Xu Chacha, agacée par son attitude nonchalante, serra plus fort le coton-tige.

« Sifflement… » Wen Mubai haleta, puis gloussa et dit : « Tu as été plutôt impitoyable avec ta tante. »

« Je ne l'ai pas fait exprès. » Xu Chacha posa le coton-tige, gonfla ses joues et souffla de l'air frais à l'endroit où elle avait été pressée. « Laisse-moi souffler dessus deux ou trois fois, ça va mieux ? »

« Ça ne va pas s'améliorer. »

« Alors, que devons-nous faire ? »

« Tu dois dire cette réplique. » Wen Mubai réprima un rire, son ton taquin lui donnant un air désinvolte. « Ouf, ouf, la douleur s'est envolée. »

Xu Chacha : ?

Quel âge as-tu?

Wen Mubai prenait un peu trop goût à la taquiner, alors il posa son menton sur sa main et secoua la tête. « J'avais oublié, elle n'avait peut-être que trois ans ? »

Très bien, Xu Chacha serra les dents intérieurement, déterminée à faire ses preuves du mieux qu'elle pouvait.

Tu crois pouvoir me battre à un jeu d'enfant ?

L'instant d'après, un doux sourire illumina son visage, ses yeux se plissant en croissants. Elle leva le bras et caressa la tête de Wen Mubai d'une voix si douce qu'elle aurait pu faire fondre du miel : « Sage fille, grande sœur va souffler dessus, et la douleur disparaîtra bientôt. »

Wen Mubai fut surpris par la caresse sur sa tête. Il ouvrit légèrement les yeux, resté un instant sans voix.

Eh bien, cette attaque a infligé des dégâts à l'ennemi de cent points, tout en lui en infligeant huit mille.

Chapitre 33

Ce vieil homme est vraiment un dormeur invétéré. Même si la gouvernante est venue préparer le déjeuner, il ne veut toujours pas se lever.

Wen Mubai, toujours inquiète, l'appela. Il marmonna quelque chose et dit : « Donne-moi encore une demi-heure », avant de se remettre à ronfler.

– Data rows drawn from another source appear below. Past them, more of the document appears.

open Classical in
/-- **The branch flip is injective.** [this work] -/
theorem branchFlip_injective :
    Function.Injective (fun z : α → Bool => fun l =>
      if (∃ w ∈ ends l, (openGraph (labelledOpen ends fun l' => z l' && !decide (c ∈ ends l'))).Reachable a w)
      then !z l else z l) := by
  intro z₁ z₂ h
  have h' := fun l => congrArg (fun f : α → Bool => f l) h
  simp only at h'
  have hbr : ∀ w, (openGraph (labelledOpen ends fun l' => z₁ l' && !decide (c ∈ ends l'))).Reachable a w ↔
      (openGraph (labelledOpen ends fun l' => z₂ l' && !decide (c ∈ ends l'))).Reachable a w := by
    intro w
    rw [reachable_closeAt_iff_recover ends a c z₁ w, reachable_closeAt_iff_recover ends a c z₂ w]
    have hfun : (fun l => (!(if (∃ w ∈ ends l, (openGraph (labelledOpen ends fun l' => z₁ l' && !decide (c ∈ ends l'))).Reachable a w)
          then !z₁ l else z₁ l)) && !decide (c ∈ ends l)) =
        (fun l => (!(if (∃ w ∈ ends l, (openGraph (labelledOpen ends fun l' => z₂ l' && !decide (c ∈ ends l'))).Reachable a w)
          then !z₂ l else z₂ l)) && !decide (c ∈ ends l)) := by
      funext l; rw [h' l]
    rw [hfun]
  funext l
  have hl := h' l
  have ht : (∃ w ∈ ends l, (openGraph (labelledOpen ends fun l' => z₁ l' && !decide (c ∈ ends l'))).Reachable a w) ↔
      (∃ w ∈ ends l, (openGraph (labelledOpen ends fun l' => z₂ l' && !decide (c ∈ ends l'))).Reachable a w) := by
    constructor
    · rintro ⟨w, hw, hr⟩; exact ⟨w, hw, (hbr w).1 hr⟩
    · rintro ⟨w, hw, hr⟩; exact ⟨w, hw, (hbr w).2 hr⟩
  by_cases h1 : ∃ w ∈ ends l, (openGraph (labelledOpen ends fun l' => z₁ l' && !decide (c ∈ ends l'))).Reachable a w
  · have h2 := ht.1 h1
    rw [if_pos h1, if_pos h2] at hl
    exact Bool.not_inj hl
  · have h2 : ¬ ∃ w ∈ ends l, (openGraph (labelledOpen ends fun l' => z₂ l' && !decide (c ∈ ends l'))).Reachable a w :=
      fun h => h1 (ht.2 h)
    rw [if_neg h1, if_neg h2] at hl
    exact hl

variable [Fintype α] [DecidableEq α]

open Classical in
/-- **`#{a ↔ s, a ↔ c, c separates s from a} ≤ #{u : s ↔ c in u, a ↔ c in ū}`** via the branch flip. [this work] -/
theorem card_csep_le (s : V) (hsc : s ≠ c) (hac : a ≠ c) :
    (univ.filter fun z : α → Bool =>
        ((openGraph (labelledOpen ends z)).Reachable a s ∧ (openGraph (labelledOpen ends z)).Reachable a c) ∧
        ¬ (openGraph (labelledOpen ends fun l => z l && !decide (c ∈ ends l))).Reachable a s).card ≤
    (univ.filter fun u : α → Bool =>
        (openGraph (labelledOpen ends u)).Reachable s c ∧ (openGraph (labelledOpen ends fun l => !u l)).Reachable a c).card := by
  refine Finset.card_le_card_of_injOn (fun z : α → Bool => fun l =>
      if (∃ w ∈ ends l, (openGraph (labelledOpen ends fun l' => z l' && !decide (c ∈ ends l'))).Reachable a w)
      then !z l else z l) ?_ ?_
  · intro z hz
    rw [Finset.mem_coe, Finset.mem_filter] at hz ⊢
    obtain ⟨-, ⟨has, hzac⟩, hsep⟩ := hz
    refine ⟨Finset.mem_univ _, ?_, ?_⟩
    · exact reachable_branchFlip ends a c z hsc hac (has.symm.trans hzac) hsep
    · exact reachable_compl_branchFlip ends a c z hac hzac
  · intro z₁ _ z₂ _ h
    exact branchFlip_injective ends a c h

Voyant que son teint était rose et qu'il semblait aller bien, Wen Mubai n'eut d'autre choix que de fermer la porte et de partir. Se retournant, il aperçut Xu Chacha derrière lui et lui demanda : « Qu'est-ce qui ne va pas ? »

Xu Chacha tira sur ses vêtements : « Je veux aller jouer là-bas. »

Wen Mubai regarda dans la direction qu'elle indiquait et vit le champ de gardénias que sa grand-mère avait soigneusement entretenu avant sa mort.

La pluie avait cessé dehors sans qu'elle s'en aperçoive, et le chant clair des oiseaux dans les branches semblait les inviter à aller se promener.

« Va mettre tes bottes de pluie. » Wen Mubai lui tapota l'épaule. « Les routes dehors sont difficiles à parcourir à pied. »

«

D’accord

!

» Xu Chacha comprit que cela signifiait qu’elle était d’accord, alors elle descendit joyeusement les escaliers et enfila ses petites bottes jaunes. «

Tante, viens vite, viens vite

!

»

Wen Mubai agissait toujours avec lenteur. Même pressé par Xu Chacha, il prenait le temps de nouer ses lacets et de les redresser avant de se lever.

« Allons-y. » Elle prit la petite main de Xu Chacha et poussa la porte de derrière.

L'air après la pluie est frais, avec une légère odeur de terre, qui donne envie de respirer profondément.